__Task goal__: Every line below that includes "subscheme" counts toward the total. Report that total alone.

━━━━━ Input records ━━━━━

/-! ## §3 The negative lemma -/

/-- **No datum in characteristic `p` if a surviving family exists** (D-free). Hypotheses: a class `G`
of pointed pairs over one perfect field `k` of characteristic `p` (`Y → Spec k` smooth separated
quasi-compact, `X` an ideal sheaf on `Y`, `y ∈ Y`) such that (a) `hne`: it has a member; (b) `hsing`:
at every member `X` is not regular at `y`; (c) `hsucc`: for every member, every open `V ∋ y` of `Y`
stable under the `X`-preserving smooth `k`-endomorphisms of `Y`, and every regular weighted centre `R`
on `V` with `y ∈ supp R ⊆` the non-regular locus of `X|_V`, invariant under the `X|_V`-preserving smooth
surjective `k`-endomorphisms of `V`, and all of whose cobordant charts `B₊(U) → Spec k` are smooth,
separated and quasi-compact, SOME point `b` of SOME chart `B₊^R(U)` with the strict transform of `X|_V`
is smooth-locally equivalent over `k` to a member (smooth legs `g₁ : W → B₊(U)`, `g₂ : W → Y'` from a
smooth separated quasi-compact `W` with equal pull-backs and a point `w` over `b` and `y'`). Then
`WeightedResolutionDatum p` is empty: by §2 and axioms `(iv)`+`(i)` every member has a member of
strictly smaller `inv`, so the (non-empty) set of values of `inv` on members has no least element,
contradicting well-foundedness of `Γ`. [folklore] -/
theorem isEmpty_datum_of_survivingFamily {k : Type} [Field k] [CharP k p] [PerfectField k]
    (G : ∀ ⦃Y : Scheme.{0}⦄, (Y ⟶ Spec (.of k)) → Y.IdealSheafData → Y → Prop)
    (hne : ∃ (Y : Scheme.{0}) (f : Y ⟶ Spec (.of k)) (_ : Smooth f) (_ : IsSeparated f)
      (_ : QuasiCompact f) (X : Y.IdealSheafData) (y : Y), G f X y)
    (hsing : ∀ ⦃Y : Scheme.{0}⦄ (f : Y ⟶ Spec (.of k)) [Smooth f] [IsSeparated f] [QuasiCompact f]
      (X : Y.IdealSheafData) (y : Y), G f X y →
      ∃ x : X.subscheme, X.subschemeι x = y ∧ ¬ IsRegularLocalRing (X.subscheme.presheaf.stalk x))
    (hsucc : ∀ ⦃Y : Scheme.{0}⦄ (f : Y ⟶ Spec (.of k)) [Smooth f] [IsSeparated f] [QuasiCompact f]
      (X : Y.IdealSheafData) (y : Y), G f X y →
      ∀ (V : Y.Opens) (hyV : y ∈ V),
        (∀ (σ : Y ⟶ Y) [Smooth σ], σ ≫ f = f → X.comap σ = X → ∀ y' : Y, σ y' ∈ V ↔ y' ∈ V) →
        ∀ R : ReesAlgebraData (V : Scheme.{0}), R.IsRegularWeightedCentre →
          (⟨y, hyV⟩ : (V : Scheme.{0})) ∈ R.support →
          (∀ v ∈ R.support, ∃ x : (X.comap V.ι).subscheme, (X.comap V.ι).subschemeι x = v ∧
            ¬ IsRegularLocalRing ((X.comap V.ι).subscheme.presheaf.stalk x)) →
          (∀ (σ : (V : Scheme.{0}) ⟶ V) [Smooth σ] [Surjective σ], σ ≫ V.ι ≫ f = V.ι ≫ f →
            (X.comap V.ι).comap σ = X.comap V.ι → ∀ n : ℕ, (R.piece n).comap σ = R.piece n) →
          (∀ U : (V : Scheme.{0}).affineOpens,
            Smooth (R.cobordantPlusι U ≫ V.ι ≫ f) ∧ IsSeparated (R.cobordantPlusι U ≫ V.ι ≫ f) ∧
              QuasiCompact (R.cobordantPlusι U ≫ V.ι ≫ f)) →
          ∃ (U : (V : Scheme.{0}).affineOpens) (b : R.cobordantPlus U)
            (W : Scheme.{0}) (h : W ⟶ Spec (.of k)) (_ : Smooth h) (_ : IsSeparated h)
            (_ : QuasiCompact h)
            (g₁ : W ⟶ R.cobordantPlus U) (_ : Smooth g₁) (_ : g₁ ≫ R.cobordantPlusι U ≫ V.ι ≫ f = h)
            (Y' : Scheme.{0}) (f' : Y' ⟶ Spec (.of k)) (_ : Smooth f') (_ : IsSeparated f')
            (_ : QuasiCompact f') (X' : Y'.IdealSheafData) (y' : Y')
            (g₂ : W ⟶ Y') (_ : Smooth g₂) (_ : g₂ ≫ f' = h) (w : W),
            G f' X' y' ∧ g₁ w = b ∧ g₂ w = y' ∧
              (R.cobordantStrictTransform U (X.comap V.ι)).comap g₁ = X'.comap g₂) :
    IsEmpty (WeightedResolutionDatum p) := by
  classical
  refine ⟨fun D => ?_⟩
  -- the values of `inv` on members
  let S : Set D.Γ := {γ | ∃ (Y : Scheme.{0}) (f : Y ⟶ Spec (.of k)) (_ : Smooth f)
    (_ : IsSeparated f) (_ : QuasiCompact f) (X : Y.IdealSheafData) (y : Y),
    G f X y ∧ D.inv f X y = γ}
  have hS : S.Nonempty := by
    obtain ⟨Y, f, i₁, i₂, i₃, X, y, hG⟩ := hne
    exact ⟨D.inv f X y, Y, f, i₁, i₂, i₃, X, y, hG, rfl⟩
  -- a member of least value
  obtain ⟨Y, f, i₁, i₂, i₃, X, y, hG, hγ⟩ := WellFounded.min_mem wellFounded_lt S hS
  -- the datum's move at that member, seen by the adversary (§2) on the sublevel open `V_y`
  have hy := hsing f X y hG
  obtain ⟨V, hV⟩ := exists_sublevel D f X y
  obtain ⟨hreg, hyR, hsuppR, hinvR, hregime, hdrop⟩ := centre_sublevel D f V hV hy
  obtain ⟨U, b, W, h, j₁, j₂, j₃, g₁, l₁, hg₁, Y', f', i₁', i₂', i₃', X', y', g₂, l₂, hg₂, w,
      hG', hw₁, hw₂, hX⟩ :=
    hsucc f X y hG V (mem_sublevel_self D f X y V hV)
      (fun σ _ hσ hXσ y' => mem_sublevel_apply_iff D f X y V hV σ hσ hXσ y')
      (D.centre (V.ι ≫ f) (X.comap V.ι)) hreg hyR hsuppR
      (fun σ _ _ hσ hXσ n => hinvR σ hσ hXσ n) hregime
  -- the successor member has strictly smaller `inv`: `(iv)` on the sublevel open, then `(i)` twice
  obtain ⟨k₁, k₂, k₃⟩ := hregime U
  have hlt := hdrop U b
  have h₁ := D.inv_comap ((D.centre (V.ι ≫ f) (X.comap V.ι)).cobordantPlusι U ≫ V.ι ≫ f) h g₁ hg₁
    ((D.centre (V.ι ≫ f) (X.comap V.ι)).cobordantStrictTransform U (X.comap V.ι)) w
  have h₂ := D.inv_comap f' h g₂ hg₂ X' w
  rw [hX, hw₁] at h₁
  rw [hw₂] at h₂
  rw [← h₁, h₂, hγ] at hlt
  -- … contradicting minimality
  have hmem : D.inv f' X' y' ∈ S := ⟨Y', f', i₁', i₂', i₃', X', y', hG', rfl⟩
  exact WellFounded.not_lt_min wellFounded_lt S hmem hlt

━━━━━

__Reply to the exercise__: 3